Work order » For this exercise, output the line containing "rw [hDμ] at hC ⊢" and every line after it through the end of the records, exactly, and no other line.

Data for this task »
import Summits.CriticalPhenomena.PercolationContinuityZ3.Theorems.PercNearOneGluingAdditiveGluingCSHHpart
import Summits.CriticalPhenomena.PercolationContinuityZ3.Theorems.PercNearOneGluingAdditiveGluingSetObserverPeel
import HarnessLib

/-!
# Conjecture G / SET-W via a SET observer, III: (K6-set) — the set four-point covariance transfer for an observer SET

Support file (`--supports stmt-CriticalPhenomena-4576`); no definitions, no named facts, no sorries.  Seat (b) V⁺-form `png-dp-vplus`, gen 12
(memo MEMO-gen12.md §4(d) of run/shared/lean/prim/prim-png-dp-vplus/).

The set-observer conditioned slack hierarchy (memo §3) replaces the observer `o` of prim-hp-8's CSH by a vertex SET `O` seen through
`{O ~ u} := ⋃_{o∈O}{o ↔ u}` with the rule "the observer is killed when it touches the avoided set".  Its level-0 / H-part input is the
set version of (K6) (`CSH.covTransfer_relaySet_edge`, point observer):
* `covTransfer_relaySet_edge_set`: for `x ∈ S`, `g` monotone nonnegative on edge sets, `m = ∫ g(C_x)`, `D = {v ↮ S}`,
  `E = {O ~ v} ∩ {O ≁ S}` (`⊆ D`):   `μ(E)·(∫_{v↔S} g(C_x) − μ(v↔S)·m) ≤ μ(D)·(∫_{O~S} g(C_x) − μ(O~S)·m)`,
  i.e. `Cov(g(C_x), 1{O~S}) ≥ μ(O~v, O≁S | v↮S)·Cov(g(C_x), 1{v↔S})` — the world constant of the set hierarchy.  Proof = the point proof with
  vdBHK Thm 1.4 replaced by the two-SET theorem (`BHK2006_twoSetConditionalAssociation` for the pair `({v}, S)`): `{O~S∪{v}} = {O~S} ⊔ E`,
  Harris on the union, and on `D` the indicator of `E` is increasing in `C_v`, decreasing in `C_S`, while `g(C_x)` is increasing in `C_S`.
  (gen 10's SET-4PT, 0/63k; the naive constant `μ(O~v | v↮S)` is false, ttrl/own census.)
[cite: VandenbergHaggstromKahn2005, Thm. 2.1 (p. 9) at q = 1, Remark 1 after Thm. 1.2 (p. 5)] [cite: KozmaNitzan2024, Conj. 4 (p. 32)]
-/

noncomputable section

namespace Summit.CriticalPhenomena.PercolationContinuityZ3.Theorems

open MeasureTheory Set Literature.Probability.LatticeModels Literature.Probability.Percolation
open Literature.Probability.Percolation.KNPreFKG
open Literature.Probability.Percolation.BHK2006 (openEdgeCluster_mono)
open scoped Classical

namespace SetSurplus

variable {V : Type*} [Fintype V]

/-- **(K6-set) — covariance transfer across a set, for an observer SET.**  For `x ∈ S`, `g` monotone nonnegative on edge sets,
`m = ∫ g(C_x)`, `D = {v ↮ S}`, `E = {O~v} ∩ {O≁S}`:
`μ(E)·(∫_{v ↔ S} g(C_x) − μ(v ↔ S)·m) ≤ μ(D)·(∫_{O ~ S} g(C_x) − μ(O ~ S)·m)`.
[cite: VandenbergHaggstromKahn2005, Thm. 2.1 (p. 9) at q = 1 with Remark 1 (p. 5)] -/
theorem covTransfer_relaySet_edge_set (w : Sym2 V → unitInterval) (S O : Finset V) (v x : V) (hxS : x ∈ S)
    (g : Set (Sym2 V) → ℝ) (hg : Monotone g) (hg0 : ∀ C, 0 ≤ g C) :
    (prodBernoulli w).real ({ω : BondConfig V | ∃ o ∈ O, (openGraph ω).Reachable o v} ∩
        {ω | ∀ o ∈ O, ∀ t ∈ S, ¬ (openGraph ω).Reachable o t}) *
        (∫ ω in (⋃ t ∈ S, openConn v t), g (openEdgeCluster ω x) ∂(prodBernoulli w) -
          (prodBernoulli w).real (⋃ t ∈ S, openConn v t) * ∫ ω, g (openEdgeCluster ω x) ∂(prodBernoulli w)) ≤
      (prodBernoulli w).real {ω : BondConfig V | ∀ t ∈ S, ¬ (openGraph ω).Reachable v t} *
        (∫ ω in {ω : BondConfig V | ∃ o ∈ O, ∃ t ∈ S, (openGraph ω).Reachable o t}, g (openEdgeCluster ω x) ∂(prodBernoulli w) -
          (prodBernoulli w).real {ω : BondConfig V | ∃ o ∈ O, ∃ t ∈ S, (openGraph ω).Reachable o t} *
            ∫ ω, g (openEdgeCluster ω x) ∂(prodBernoulli w)) := by
  set μ := prodBernoulli w with hμ
  set f : BondConfig V → ℝ := fun ω => g (openEdgeCluster ω x) with hf
  set m : ℝ := ∫ ω, f ω ∂μ with hm
  have hmeas : ∀ T : Set (BondConfig V), MeasurableSet T := fun _ => MeasurableSet.of_discrete
  have hint : ∀ (k : BondConfig V → ℝ) (T : Set (BondConfig V)), IntegrableOn k T μ :=
    fun k T => (Integrable.of_finite).integrableOn
  have hn := fun (T : Set (BondConfig V)) => (measureReal_nonneg : 0 ≤ μ.real T)
  set D : Set (BondConfig V) := {ω | ∀ t ∈ S, ¬ (openGraph ω).Reachable v t} with hD
  set OT : Set (BondConfig V) := {ω : BondConfig V | ∃ o ∈ O, ∃ t ∈ S, (openGraph ω).Reachable o t} with hOT
  set E : Set (BondConfig V) := {ω : BondConfig V | ∃ o ∈ O, (openGraph ω).Reachable o v} ∩
    {ω | ∀ o ∈ O, ∀ t ∈ S, ¬ (openGraph ω).Reachable o t} with hE
  set Q : Set (BondConfig V) := ⋃ t ∈ S, openConn v t with hQ
  set U : Set (BondConfig V) := OT ∪ {ω : BondConfig V | ∃ o ∈ O, (openGraph ω).Reachable o v} with hU
  have hED : E ⊆ D := by
    rintro ω ⟨⟨o, ho, hov⟩, h2⟩ t ht hvt
    exact h2 o ho t ht (hov.trans hvt)
  -- (1) Harris on `U = {O ~ S ∪ {v}}`
  have hupT : IsUpperSet OT := by
    intro ω ω' hle ⟨o, ho, t, ht, h⟩
    exact ⟨o, ho, t, ht, h.mono (openGraph_mono hle)⟩
  have hupV : IsUpperSet {ω : BondConfig V | ∃ o ∈ O, (openGraph ω).Reachable o v} := by
    intro ω ω' hle ⟨o, ho, h⟩
    exact ⟨o, ho, h.mono (openGraph_mono hle)⟩
  have hHarris : μ.real U * m ≤ ∫ ω in U, f ω ∂μ := CSH.setIntegral_edgeFun_ge w x g hg hg0 U (hupT.union hupV)
  -- (2) two-set BHK for the pair `({v}, S)`: `1_E` is of type (+), `g(C_x)` is increasing in `C_S`
  set G : Set (Sym2 V) → Set (Sym2 V) → ℝ := fun C E' =>
    if (∃ o ∈ O, o = v ∨ ∃ e ∈ C, o ∈ e) ∧ (∀ o ∈ O, ¬ (o ∈ S ∨ ∃ e ∈ E', o ∈ e)) then 1 else 0 with hG
  have hGm : ∀ E', Monotone fun C => G C E' := by
    intro E' C C' hCC'
    simp only [hG]
    by_cases h : (∃ o ∈ O, o = v ∨ ∃ e ∈ C, o ∈ e) ∧ (∀ o ∈ O, ¬ (o ∈ S ∨ ∃ e ∈ E', o ∈ e))
    · rw [if_pos h, if_pos ⟨h.1.imp fun o ho => ⟨ho.1, ho.2.imp id fun ⟨e, he, hoe⟩ => ⟨e, hCC' he, hoe⟩⟩, h.2⟩]
    · rw [if_neg h]; split_ifs <;> norm_num
  have hGa : ∀ C, Antitone fun E' => G C E' := by
    intro C E₁ E₂ hEE
    simp only [hG]
    by_cases h : (∃ o ∈ O, o = v ∨ ∃ e ∈ C, o ∈ e) ∧ (∀ o ∈ O, ¬ (o ∈ S ∨ ∃ e ∈ E₂, o ∈ e))
    · rw [if_pos h, if_pos ⟨h.1, fun o ho h' => h.2 o ho (h'.imp id fun ⟨e, he, hoe⟩ => ⟨e, hEE he, hoe⟩)⟩]
    · rw [if_neg h]; split_ifs <;> norm_num
  set Fg : Set (Sym2 V) → Set (Sym2 V) → ℝ := fun _ E' => - g (openEdgeCluster E' x) with hFg
  have hFgm : ∀ E', Monotone fun C => Fg C E' := fun E' => monotone_const
  have hFga : ∀ C, Antitone fun E' => Fg C E' := fun C E₁ E₂ hEE => neg_le_neg (hg (openEdgeCluster_mono hEE x))
  have key := BHK2006_twoSetConditionalAssociation w ({v} : Set V) (↑S : Set V) G Fg hGm hGa hFgm hFga
  have hDset : {ω : BondConfig V | ∀ s ∈ ({v} : Set V), ∀ t ∈ (↑S : Set V), ¬ (openGraph ω).Reachable s t} = D := by
    ext ω; simp [hD]
  have eG : ∀ ω : BondConfig V, G (⋃ s ∈ ({v} : Set V), openEdgeCluster ω s) (⋃ t ∈ (↑S : Set V), openEdgeCluster ω t) =
      E.indicator (1 : BondConfig V → ℝ) ω := by
    intro ω
    simp only [hG, biUnion_singleton]
    have e1 : (∃ o ∈ O, o = v ∨ ∃ e ∈ openEdgeCluster ω v, o ∈ e) ↔ ∃ o ∈ O, (openGraph ω).Reachable o v := by
      constructor
      · rintro ⟨o, ho, h⟩; exact ⟨o, ho, ((reachable_iff_exists_mem_openEdgeCluster ω v o).2 h).symm⟩
      · rintro ⟨o, ho, h⟩; exact ⟨o, ho, (reachable_iff_exists_mem_openEdgeCluster ω v o).1 h.symm⟩
    have e2 : (∀ o ∈ O, ¬ (o ∈ S ∨ ∃ e ∈ (⋃ t ∈ (↑S : Set V), openEdgeCluster ω t), o ∈ e)) ↔
        ∀ o ∈ O, ∀ t ∈ S, ¬ (openGraph ω).Reachable o t := by
      refine forall₂_congr fun o _ => ?_
      have h3 : (∃ t ∈ S, (openGraph ω).Reachable o t) ↔ (o ∈ S ∨ ∃ e ∈ (⋃ t ∈ (↑S : Set V), openEdgeCluster ω t), o ∈ e) := by
        constructor
        · rintro ⟨t, ht, hot⟩
          rcases (reachable_iff_exists_mem_openEdgeCluster ω t o).1 hot.symm with h | ⟨e, he, hoe⟩
          · exact Or.inl (h ▸ ht)
          · exact Or.inr ⟨e, mem_iUnion₂.2 ⟨t, Finset.mem_coe.2 ht, he⟩, hoe⟩
        · rintro (h | ⟨e, he, hoe⟩)
          · exact ⟨o, h, SimpleGraph.Reachable.refl _⟩
          · obtain ⟨t, ht, het⟩ := mem_iUnion₂.1 he
            exact ⟨t, Finset.mem_coe.1 ht, ((reachable_iff_exists_mem_openEdgeCluster ω t o).2 (Or.inr ⟨e, het, hoe⟩)).symm⟩
      rw [← h3]; simp only [not_exists, not_and]
    by_cases hω : ω ∈ E
    · rw [indicator_of_mem hω, Pi.one_apply, if_pos (⟨e1.2 hω.1, e2.2 hω.2⟩)]
    · rw [indicator_of_notMem hω, if_neg (fun h => hω ⟨e1.1 h.1, e2.1 h.2⟩)]
  have eFg : ∀ ω : BondConfig V, Fg (⋃ s ∈ ({v} : Set V), openEdgeCluster ω s) (⋃ t ∈ (↑S : Set V), openEdgeCluster ω t) = - f ω := by
    intro ω; simp only [hFg, hf]; rw [CovTauStarN.openEdgeCluster_biUnion_eq (Finset.mem_coe.2 hxS)]
  have i2 : ∫ ω in D, G (⋃ s ∈ ({v} : Set V), openEdgeCluster ω s) (⋃ t ∈ (↑S : Set V), openEdgeCluster ω t) ∂μ = μ.real E := by
    rw [setIntegral_congr_fun (hmeas _) fun ω _ => eG ω, setIntegral_indicator_one_eq, inter_eq_self_of_subset_right hED]
  have i4 : ∫ ω in D, Fg (⋃ s ∈ ({v} : Set V), openEdgeCluster ω s) (⋃ t ∈ (↑S : Set V), openEdgeCluster ω t) ∂μ = - ∫ ω in D, f ω ∂μ := by
    rw [setIntegral_congr_fun (hmeas _) fun ω _ => eFg ω, integral_neg]
  have i5 : ∫ ω in D, G (⋃ s ∈ ({v} : Set V), openEdgeCluster ω s) (⋃ t ∈ (↑S : Set V), openEdgeCluster ω t) *
        Fg (⋃ s ∈ ({v} : Set V), openEdgeCluster ω s) (⋃ t ∈ (↑S : Set V), openEdgeCluster ω t) ∂μ = - ∫ ω in E, f ω ∂μ := by
    rw [setIntegral_congr_fun (hmeas _) fun ω _ => by rw [eFg ω, eG ω, mul_comm, neg_mul], integral_neg,
      setIntegral_mul_indicator_one, inter_eq_self_of_subset_right hED]
  rw [hDset, i2, i4, i5] at key
  -- key : μ.real E * -∫_D f ≤ μ.real D * -∫_E f, i.e. μ(D)·∫_E f ≤ μ(E)·∫_D f
  have hBHK : μ.real D * ∫ ω in E, f ω ∂μ ≤ μ.real E * ∫ ω in D, f ω ∂μ := by linarith [key]
  -- (3) `U = OT ⊔ E`
  have hUdiff : U \ OT = E := by
    ext ω
    simp only [hU, hOT, hE, mem_sdiff, mem_union, mem_inter_iff, mem_setOf_eq, not_exists, not_and]
    constructor
    · rintro ⟨h | h, hno⟩
      · obtain ⟨o, ho, t, ht, h'⟩ := h; exact absurd h' (hno o ho t ht)
      · exact ⟨h, hno⟩
    · rintro ⟨hov, hd⟩
      exact ⟨Or.inr hov, hd⟩
  have hUint : ∫ ω in U, f ω ∂μ = ∫ ω in OT, f ω ∂μ + ∫ ω in E, f ω ∂μ := by
    rw [← integral_inter_add_sdiff (hmeas OT) (hint f U), inter_eq_right.2 subset_union_left, hUdiff]
  have hUμ : μ.real U = μ.real OT + μ.real E := by
    rw [← measureReal_inter_add_sdiff (s := U) (h := measure_ne_top _ _) (hmeas OT), inter_eq_right.2 subset_union_left, hUdiff]
  -- (4) `D = Qᶜ`
  have hDQ : D = Qᶜ := by
    ext ω
    simp [hD, hQ, openConn]
  have hDint : ∫ ω in D, f ω ∂μ = m - ∫ ω in Q, f ω ∂μ := by
    have := integral_add_compl (hmeas Q) (Integrable.of_finite (f := f) (μ := μ))
    rw [← hDQ] at this
    linarith
  have hDμ : μ.real D = 1 - μ.real Q := by
    have h1 : μ.real (univ : Set (BondConfig V)) = μ.real (univ ∩ Q) + μ.real (univ \ Q) :=
      (measureReal_inter_add_sdiff (s := univ) (h := measure_ne_top _ _) (hmeas Q)).symm
    rw [probReal_univ, univ_inter, ← compl_eq_univ_sdiff, ← hDQ] at h1
    linarith
  -- assemble
  have hA : ∫ ω in OT, f ω ∂μ - μ.real OT * m ≥ μ.real E * m - ∫ ω in E, f ω ∂μ := by
    rw [hUint, hUμ] at hHarris
    linarith
  have hB : μ.real D * (μ.real E * m - ∫ ω in E, f ω ∂μ) ≥ μ.real D * (μ.real E * m) - μ.real E * ∫ ω in D, f ω ∂μ := by
    rw [mul_sub]
    linarith [hBHK]
  have hC := mul_le_mul_of_nonneg_left hA (hn D)
  rw [hDint, hDμ] at hB
  rw [hDμ] at hC ⊢
  nlinarith [hB, hC, hn E, hn Q]

end SetSurplus

end Summit.CriticalPhenomena.PercolationContinuityZ3.Theorems

end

Your response »
  rw [hDμ] at hC ⊢
  nlinarith [hB, hC, hn E, hn Q]

end SetSurplus

end Summit.CriticalPhenomena.PercolationContinuityZ3.Theorems

end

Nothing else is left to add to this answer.